В ночном стоянии воздуха треплет девку буря. Она поддает коленом в пах мужику, но не достает. “За все будет заплачено, крошка”, — рычит зверюга. Хватает ее и подсаживает на цоколь. Ржавое железо царапает людкины ляжки. Ей приходится дышать перегорелым одеколоном с воротника.
Жарким настойчивым шепотом уговаривает Людка пойти его и сделать все “по-человечески”. Но историк совершенно раскрепощается. Слюнявым восторгом сияет его морда. Слышно, как упавшая с головы кепка ударяется об асфальт пластмассовым козырьком.
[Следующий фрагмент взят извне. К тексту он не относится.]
import Literature.Probability.Percolation.ConditionalPositiveAssociationProofs
import Literature.Probability.Percolation.TwoClusterConditionalAssociationProofs

/-!
# Conditional Harris inequalities off the cluster of a source, given a disconnection

Support file for crux `stmt-CriticalPhenomena-4575` (master-family programme, row `Q44`, single-source packing; MONO-A
line), seat `prim-bnk-1` gen 33; memo `run/shared/lean/prim/prim-l12/FROM-prim-bnk-1-gen33-LAW-LEVEL-MONO-A.md` §2.
Bernoulli bond percolation with arbitrary edge probabilities on a finite vertex type (finite weighted sums `Σ_ω weight(ω) …`
of `BHK2006`), a source `s`, a set `X ∌ s`, `D = {s ↮ X}`.  A function `φ` of the configuration LIVES OFF THE CLUSTER of `s`
on `D` if there `φ ω = φ (ω ∖ W̄(C_s ω))`, `W̄(W)` = the pairs meeting `{s} ∪ V(W)` (e.g. `1{a ↔ b}`, `a ∈ X`).  Conditioning
on `C_s = W` (block Fubini, BHK's display (10)) turns `φ` into the conditional average `Σ_η weight(η) φ(η ∖ W̄)`, ANTITONE in
`W` for increasing `φ`; Harris holds in the fresh variables; and BHK's Theorem 1.3 (conditional positive association of `C_s`
given `D`; PROVED in the tree, `BHK2006_clusterConditionalPositiveAssociation_holds`) recombines the averages:
* `sum_cluster_fubini`, `sum_offCluster_eq_cond` — `E[H(C_s) φ ; D] = E[H(C_s) · cond φ (C_s) ; D]`;
* `thm13_sum` — Theorem 1.3 as a finite-sum inequality for arbitrary monotone `F, G`;
* `condHarris_cluster_mono_off_mono` / `condHarris_cluster_anti_off_mono` — given `D`, an increasing function of `C_s` and an
  increasing off-cluster function are NEGATIVELY correlated; a decreasing one and an increasing off-cluster function POSITIVELY;
* `condHarris_off_mono_mono` / `condHarris_off_mono_anti` — given `D`, two increasing off-cluster functions are positively
  correlated, an increasing and a decreasing one negatively.
These are the law-level tools behind the new four-point exchange inequalities of types B and D (`…FourPointExchangeBD`) and
hence behind E-MONO-A for terminal–terminal source edges.  No named facts, no sorries, no definitions.
-/
noncomputable section

namespace Summit.CriticalPhenomena.PercolationContinuityZ3.Theorems

namespace CondHarris

open MeasureTheory Set Literature.Probability.Percolation Literature.Probability.Percolation.BHK2006
open Literature.Probability.LatticeModels (prodBernoulli)
open DecisionTree (ind ind_of_mem ind_of_not_mem ind_nonneg)
open scoped Classical

variable {V : Type*}

/-! ## The closed neighbourhood of a cluster and functions living off it -/

/- Conventions, written out in full below (no definitions are introduced): `W̄(W) = {e | ∃ v ∈ e, v = s ∨ ∃ e' ∈ W, v ∈ e'}`
are the pairs meeting `{s} ∪ V(W)` (BHK p. 7); `Σ_η weight(η) φ(η ∖ W̄(W))` is the conditional average of `φ` given `C_s = W`
(BHK p. 8); `{ω | ∀ x ∈ X, ¬ s ↔ x}` is BHK's `R_X = {s ↮ X}`; `fun e => (w e : ℝ)` are the real parameters of `w`. -/

/-- `W̄` is monotone in `W`. [folklore] -/
theorem bar_mono' (s : V) : Monotone (fun W : Set (Sym2 V) => {e : Sym2 V | ∃ v ∈ e, v = s ∨ ∃ e' ∈ W, v ∈ e'}) :=
  BHK2006.bar_mono s

/-- A vertex outside `{s} ∪ V(C_s)` is joined to another vertex in `ω` iff it is in `ω ∖ W̄(C_s ω)`: connections away
from the cluster of `s` do not use the pairs meeting it. [folklore] -/
theorem reachable_iff_reachable_sdiff_bar {s t u : V} {ω : Set (Sym2 V)}
    (ht : ¬ (openGraph ω).Reachable s t) :
    (openGraph ω).Reachable t u ↔ (openGraph (ω \ {e : Sym2 V | ∃ v ∈ e, v = s ∨ ∃ e' ∈ openEdgeCluster ω s, v ∈ e'})).Reachable t u := by
  have ht' : ¬ (t = s ∨ ∃ e ∈ openEdgeCluster ω s, t ∈ e) := fun h =>
    ht ((reachable_iff_exists_mem_openEdgeCluster ω s t).2 h)
  have hC := BHK2006.openEdgeCluster_eq_sdiff_bar (s := s) (t := t) (W := openEdgeCluster ω s) rfl ht'
  rw [reachable_iff_exists_mem_openEdgeCluster, reachable_iff_exists_mem_openEdgeCluster, hC]

variable [Fintype V]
Людка сдается. И вдруг спокойно открытыми своими очами видит за плечом насевшего клиента какой-то серебряный высверк. И затем лицо Нецвы встает перед ней вместо потной головы историка, со стоном сползшего куда-то вниз, скорчившегося, словно запутавшегося где-то там, в сетке спущенных Людкиных чулков.
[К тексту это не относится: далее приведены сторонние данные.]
import Literature.MathematicalPhysics.QuantumFieldTheory.Balaban1983to89.B9Eq326DRDsKernelDecayZd
import Literature.MathematicalPhysics.QuantumFieldTheory.Balaban1983to89.B8CubeMemberLevelDisjoint

/-!
# `Balaban1983to89.B9Eq326KernelDecayCubeMemberZd` — [Balaban1985BackgroundPropagators] Thm 3.1 p. 397, Thm 3.2 p. 398, (3.25) p. 394, (3.26) p. 395, Thm 3.11 p. 416
# AT THE CUBE MEMBERS `{□_j}` OF [Balaban1985RegularSpaces] (1.131): STATIONS 2, 3 AND 4a OF THE COMBES–THOMAS ROAD WITH NO DISPLAYED HYPOTHESIS —
# the kernels of `(Q′G′(U₀)²Q′*)⁻¹`, of `R(U₀) = I − G′Q′*(Q′G′²Q′*)⁻¹Q′G′`, and of the `D R(U₀) 𝟙_{□₀} D*` letter of `Δ_a(U₀)` decay exponentially, with one pair of
# constants over the closed small-field class `‖U₀(∂p) − 1‖ ≤ β` (`β < (α_Q∕L²)L^{−2m}`), for EVERY unitary `U₀` of the class — print's «Q′ onto» (`Q′*` injective)
# being a THEOREM at the canonical finsets of the cube member (dag-n05∕n06's `B8CubeMemberLevelDisjoint.qprimeStarInjective_cubeLamS`)

statement-level skeleton of published theorems with citation tags; proofs where landed; nothing here is a claim about the
Yang–Mills mass gap

`[Balaban1985BackgroundPropagators]` ("B9", CMP **99** (1985) 389–434) Thm 3.1 ∕ (3.42) p. 397, Thm 3.2 p. 398, (3.25) p. 394, (3.26) p. 395, (3.63)–(3.68) pp. 404–405,
Thm 3.11 p. 416; `[Balaban1985RegularSpaces]` ("B8") (1.131) p. 99 (the cube members), Prop. 6 p. 99, (1.7) p. 77.  HERE: three corollaries — this seat's
`B9Eq325QGGQDecayPlaqClosedZd.exists_fnorm_cZd_single_le_exp_plaqClosed_uniform`, `B9Eq325RKernelDecayZd.exists_fnorm_Rop_single_le_exp_plaqClosed`,
`B9Eq326DRDsKernelDecayZd.exists_fnorm_DRD_bump_le_exp_plaqClosed` at `Ω₀ := □₀`, `Λ_j := cubeLamS … m j` (finsets by `cubeFam_zero_finite`, `cubeLamS_finite`),
with `hinj` supplied by `qprimeStarInjective_cubeLamS` (every background of units, `m ≤ k`, `L ≤ ρ`).

CITATION HEADER (lean-in-tree rule).  Cell `pub-ymgap` (YM Track A, HUMAN RULING D-0062 ∕ D-0149 width push), DAG node N06 = [B9], width seat
`pub-ymgap-dag-n06-w2` (g4), CLAIM-13.  Inputs BY NAME as listed.  Nothing restated; constants crude and member-dependent, NOT print's.

WHAT IS PROVED (kernel, 0 sorry, 0 def).
* ★★★ `exists_fnorm_cZd_single_le_exp_cubeMember` — station 2 at the cube member, no displayed hypothesis.
* ★★★ `exists_fnorm_Rop_single_le_exp_cubeMember` — station 3 at the cube member, no displayed hypothesis.
* ★★★ `exists_fnorm_DRD_bump_le_exp_cubeMember` — station 4a (the `DRD*` letter on Hermitian single-bond bumps) at the cube member, no displayed hypothesis.

HONEST SCOPE.  Count-neutral helper; per-member (through `η`, `m`, `L`, `β` and the cube data), NOT member-uniform; no estimate of [B9] with print's constants;
N05 ∕ N06 NOT discharged; K1⁹ `stmt-QuantumFields-27364` NOT closed; one finite `𝕋⁴` programme at fixed `ε`, Bałaban as printed; R4 closes only the conditional
finite-`𝕋⁴` rung `BalabanLadder.UV` — nothing continuum ∕ ℝ⁴ ∕ OS ∕ mass gap ∕ Clay.  Unit `pub-ymgap-dag-n06-w2` (g4), 2026-08-28.
-/

noncomputable section

open scoped BigOperators

namespace Literature.MathematicalPhysics.QuantumFieldTheory.Balaban1983to89.B9Eq326KernelDecayCubeMemberZd

open B7Eq78Linearization (conjR)
open B7Prop2Explicit (unitaryUnits)
open B7Prop5Flat (bump)
open B8Ineq132 (covDerivFwd plaqF)
open B8Eq138LandauZd (covDivB)
open B8Eq131CubesAdmissible (cubeFam)
open B8CubeMemberZd (cubeLamS)
open B8Eq191FlatLettersCubeMember (cubeLamS_finite cubeFam_zero_finite)
open B8CubeMemberLevelDisjoint (qprimeStarInjective_cubeLamS)
open B9Eq321LandauProjectionZd (suppSub projR)
open B9Eq324DeltaPrimeAZd (single restrictSite)
open B9Eq325QGGQInvZd (cZd)
open B9Eq325ProjFormulaZd (Rop)
open B9Eq316AveragingTransposeZd (alphaQ)
open B9Eq342CombesThomasFormZd (fnorm)
open B9Eq325QGGQDecayOfCoerciveZd (levIndex singleL)
open B9Eq325QGGQDecayPlaqClosedZd (exists_fnorm_cZd_single_le_exp_plaqClosed_uniform)
open B9Eq325RKernelDecayZd (exists_fnorm_Rop_single_le_exp_plaqClosed)
open B9Eq326DRDsKernelDecayZd (exists_fnorm_DRD_bump_le_exp_plaqClosed)
open LatticeNorms (linfDist)

export B7Prop1Explicit (Site)

variable {d : ℕ} {𝔸 : Type*} [CStarAlgebra 𝔸] [FiniteDimensional ℝ 𝔸] [Nontrivial 𝔸]
variable (L : ℕ) (η : ℝ) (τ : 𝔸 →ₗ[ℂ] ℂ) (hτp : ∀ a : 𝔸, a ≠ 0 → 0 < (τ (star a * a)).re)
  (hτt : ∀ a b : 𝔸, τ (a * b) = τ (b * a)) (hτs : ∀ a : 𝔸, τ (star a) = starRingEnd ℂ (τ a))
  (m : ℕ) (a : ℕ → ℝ) (a₀ : Site d) (M ρ k : ℕ)

include hτt hτs in
/-- ★★★ **STATION 2 AT THE CUBE MEMBER, NO DISPLAYED HYPOTHESIS**: `0 < d`, `2 ≤ L ≤ ρ`, `m ≤ k`, `η ≠ 0`, `a ≥ 0`, `β < (α_Q∕L²)L^{−2m}`; `Ω₀ := □₀`, `Λ_j := cubeLamS … m j`.
Then `∃ C″ > 0, κ″ > 0` with `|((Q′G′(U₀)²Q′*)⁻¹ δ_{(j′,y′)}w)(j,y)|_τ ≤ C″·e^{−κ″|Lʲy − L^{j′}y′|_∞}·|w|_τ` for EVERY unitary `U₀` with `‖U₀(∂p) − 1‖ ≤ β` and all
constraint points — `Q′*` injective by `qprimeStarInjective_cubeLamS`.
[cite: Balaban1985BackgroundPropagators, (3.25) p.394, Thm 3.2 p.398, Thm 3.11 p.416; Balaban1985RegularSpaces, (1.131) p.99, Prop. 6 p.99, (1.7) p.77] -/
theorem exists_fnorm_cZd_single_le_exp_cubeMember (hd : 0 < d) (hL : 2 ≤ L) (hρ : L ≤ ρ) (hm : m ≤ k) (hη : η ≠ 0) (ha : ∀ j, 0 ≤ a j) {β : ℝ}
    (hβ : β < alphaQ d L / (L : ℝ) ^ 2 * (((L : ℝ) ^ m)⁻¹) ^ 2) :
    haveI : NeZero L := ⟨by omega⟩
    ∃ C'' : ℝ, 0 < C'' ∧ ∃ κ'' : ℝ, 0 < κ'' ∧ ∀ (U₀ : Site d → Fin d → 𝔸ˣ) (hU : ∀ x κ', U₀ x κ' ∈ unitaryUnits 𝔸),
      (∀ (x : Site d) (μ ν : Fin d), ‖plaqF U₀ μ ν x - 1‖ ≤ β) →
        ∀ p ∈ levIndex m (fun j => (cubeLamS_finite L a₀ M ρ k m j).toFinset), ∀ p' ∈ levIndex m (fun j => (cubeLamS_finite L a₀ M ρ k m j).toFinset), ∀ w : 𝔸,
          fnorm τ ((cZd L U₀ η τ hτp m a (fun j => (cubeLamS_finite L a₀ M ρ k m j).toFinset) (cubeFam_zero_finite L a₀ M ρ k).toFinset hd hη hτt hτs hU ha
              (qprimeStarInjective_cubeLamS a₀ M hρ hm U₀ τ hτp hτs) (singleL m _ p' w) : ℕ × Site d → 𝔸) p) ≤
            C'' * Real.exp (-(κ'' * (linfDist (fun i => ((L : ℤ) ^ p.1) * p.2 i) (fun i => ((L : ℤ) ^ p'.1) * p'.2 i) : ℝ))) * fnorm τ w := by
  haveI : NeZero L := ⟨by omega⟩
  exact exists_fnorm_cZd_single_le_exp_plaqClosed_uniform L η τ hτp hτt hτs m a _ _ hd hL hη ha hβ
    (fun U₀ _ => qprimeStarInjective_cubeLamS a₀ M hρ hm U₀ τ hτp hτs)

include hτt hτs in
/-- ★★★ **STATION 3 AT THE CUBE MEMBER, NO DISPLAYED HYPOTHESIS**: same data; `∃ C_R > 0, κ_R > 0` with `|(R(U₀)δ_y w)(x)|_τ ≤ C_R·e^{−κ_R|x−y|_∞}·|w|_τ` for EVERY
unitary `U₀` of the closed class, every `y ∈ □₀`, `w`, `x`, `R(U₀) = I − G′Q′*(Q′G′²Q′*)⁻¹Q′G′`.
[cite: Balaban1985BackgroundPropagators, (3.25) p.394, (3.63)–(3.68) pp.404–405, Thm 3.11 p.416; Balaban1985RegularSpaces, (1.131) p.99, Prop. 6 p.99, (1.7) p.77] -/
theorem exists_fnorm_Rop_single_le_exp_cubeMember (hd : 0 < d) (hL : 2 ≤ L) (hρ : L ≤ ρ) (hm : m ≤ k) (hη : η ≠ 0) (ha : ∀ j, 0 ≤ a j) {β : ℝ}
    (hβ : β < alphaQ d L / (L : ℝ) ^ 2 * (((L : ℝ) ^ m)⁻¹) ^ 2) :
    haveI : NeZero L := ⟨by omega⟩
    ∃ CR : ℝ, 0 < CR ∧ ∃ κR : ℝ, 0 < κR ∧ ∀ (U₀ : Site d → Fin d → 𝔸ˣ) (hU : ∀ x κ', U₀ x κ' ∈ unitaryUnits 𝔸),
      (∀ (x : Site d) (μ ν : Fin d), ‖plaqF U₀ μ ν x - 1‖ ≤ β) →
        ∀ y ∈ (cubeFam_zero_finite L a₀ M ρ k).toFinset, ∀ (w : 𝔸) (x : Site d),
          fnorm τ ((Rop L U₀ η τ hτp m a (fun j => (cubeLamS_finite L a₀ M ρ k m j).toFinset) (cubeFam_zero_finite L a₀ M ρ k).toFinset hd hη hτt hτs hU ha
              (qprimeStarInjective_cubeLamS a₀ M hρ hm U₀ τ hτp hτs) (restrictSite _ (single y w)) : Site d → 𝔸) x) ≤
            CR * Real.exp (-(κR * (linfDist x y : ℝ))) * fnorm τ w := by
  haveI : NeZero L := ⟨by omega⟩
  exact exists_fnorm_Rop_single_le_exp_plaqClosed L η τ hτp hτt hτs m a _ _ hd hL hη ha hβ
    (fun U₀ _ => qprimeStarInjective_cubeLamS a₀ M hρ hm U₀ τ hτp hτs)

include hτp hτt hτs a in
/-- ★★★ **STATION 4a AT THE CUBE MEMBER, NO DISPLAYED HYPOTHESIS**: same data; `∃ C_D > 0, κ_D > 0` with
`|(D^η_{U₀,μ} R(U₀) 𝟙_{□₀} D^{η*}_{U₀} δ_{(y′,ν)}w)(x)|_τ ≤ C_D·e^{−κ_D|x−y′|_∞}·|w|_τ` for EVERY unitary `U₀` of the closed class, every bond `(y′,ν)`, direction
`μ`, site `x`, Hermitian `w` — the `DRD*` letter of `Δ_a(U₀)` (3.26) at `□₀` with the level sets `cubeLamS … m ·`.
[cite: Balaban1985BackgroundPropagators, (3.26) p.395, (3.25) p.394, (3.63)–(3.68) pp.404–405, Thm 3.11 p.416; Balaban1985RegularSpaces, (1.131) p.99, (1.1) p.76, (1.7) p.77] -/
theorem exists_fnorm_DRD_bump_le_exp_cubeMember (hd : 0 < d) (hL : 2 ≤ L) (hρ : L ≤ ρ) (hm : m ≤ k) (hη : η ≠ 0) (ha : ∀ j, 0 ≤ a j) {β : ℝ}
    (hβ : β < alphaQ d L / (L : ℝ) ^ 2 * (((L : ℝ) ^ m)⁻¹) ^ 2) :
    ∃ CD : ℝ, 0 < CD ∧ ∃ κD : ℝ, 0 < κD ∧ ∀ (U₀ : Site d → Fin d → 𝔸ˣ), (∀ x κ', U₀ x κ' ∈ unitaryUnits 𝔸) →
      (∀ (x : Site d) (μ ν : Fin d), ‖plaqF U₀ μ ν x - 1‖ ≤ β) →
        ∀ (y' : Site d) (ν μ : Fin d) (x : Site d) (w : 𝔸), IsSelfAdjoint w →
          fnorm τ (covDerivFwd η U₀ μ (projR τ (cubeFam_zero_finite L a₀ M ρ k).toFinset L m η (fun j => cubeLamS L a₀ M ρ k m j) U₀
            (covDivB η U₀ (bump y' ν w))) x) ≤ CD * Real.exp (-(κD * (linfDist x y' : ℝ))) * fnorm τ w := by
  haveI : NeZero L := ⟨by omega⟩
  have hcoe : (fun j => (↑((cubeLamS_finite L a₀ M ρ k m j).toFinset) : Set (Site d))) = fun j => cubeLamS L a₀ M ρ k m j :=
    funext fun j => Set.Finite.coe_toFinset _
  obtain ⟨CD, hCD, κD, hκD, h⟩ := exists_fnorm_DRD_bump_le_exp_plaqClosed L η τ hτp hτt hτs m a
    (fun j => (cubeLamS_finite L a₀ M ρ k m j).toFinset) (cubeFam_zero_finite L a₀ M ρ k).toFinset hd hL hη ha hβ
    (fun U₀ _ => qprimeStarInjective_cubeLamS a₀ M hρ hm U₀ τ hτp hτs)
  refine ⟨CD, hCD, κD, hκD, fun U₀ hU hplaq y' ν μ x w hw => ?_⟩
  rw [← hcoe]
  exact h U₀ hU hplaq y' ν μ x w hw

end Literature.MathematicalPhysics.QuantumFieldTheory.Balaban1983to89.B9Eq326KernelDecayCubeMemberZd

end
Она спрыгивает на землю и убегает в темноту наугад, вколачивает гвозди каблуков в утоптанную землю, в булыжник, в асфальт нашего Копьева.
Слыша мягкий топот за собой, готовится принять удар ножа или увернуться при случае, но Нецва, догнав ее, мирно бежит рядом. Просто отрабатывает парень прокорм и постой — добровольным телохранителем.
Людка задыхается от бега, от ярости, кричит Нецве, что этого “желтого” видели с ней в ресторане, наводка будет, и Нецве конец. Говорила же ему, чтобы не регистрировался на этой долбаной бирже. На х… ей не нужно его сраное пособие.
От фонаря на перекрестке их тени лыжными толчками убираются в темноту, от их свистящего дыхания робеют самые свирепые псы на цепях. От топота их ног трясется, кажется, весь наш городок…
У ворот своего дома Людка приваливается спиной к столбу, вытаскивает из сумочки деньги, полученные от ученого дурилы, и сует их Нецве. А он отводит ее руку и едва слышно, задыхаясь, говорит:
— Не заложишь меня — все будет о`кей. Я его несильно подколол.
— А дальше? А дальше-то что?! — коброй шипит Людка.
— Поживем — увидим, — говорит Нецва, засовывая нож в задний карман джинсов.
Шагнув за ворота, он в изнеможении падает на скамью и, еще не отдышавшись, закуривает, освещая спичкой усталое, старое лицо.
— Жрать будешь? — спрашивает его Людка.
— Не отказался бы.
Зажигаются окна в горенке за спиной Нецвы. Два решетчатых квадрата падают на дорожку перед ним, блестят на его плечах пряжки новеньких подтяжек.
Дым от сигареты в этих раструбах света клубится, завивается смерчами и вихрями, хотя ветер уже совсем скис, и под тонким бархатным слоем пыли городок замер в звенящей тишине.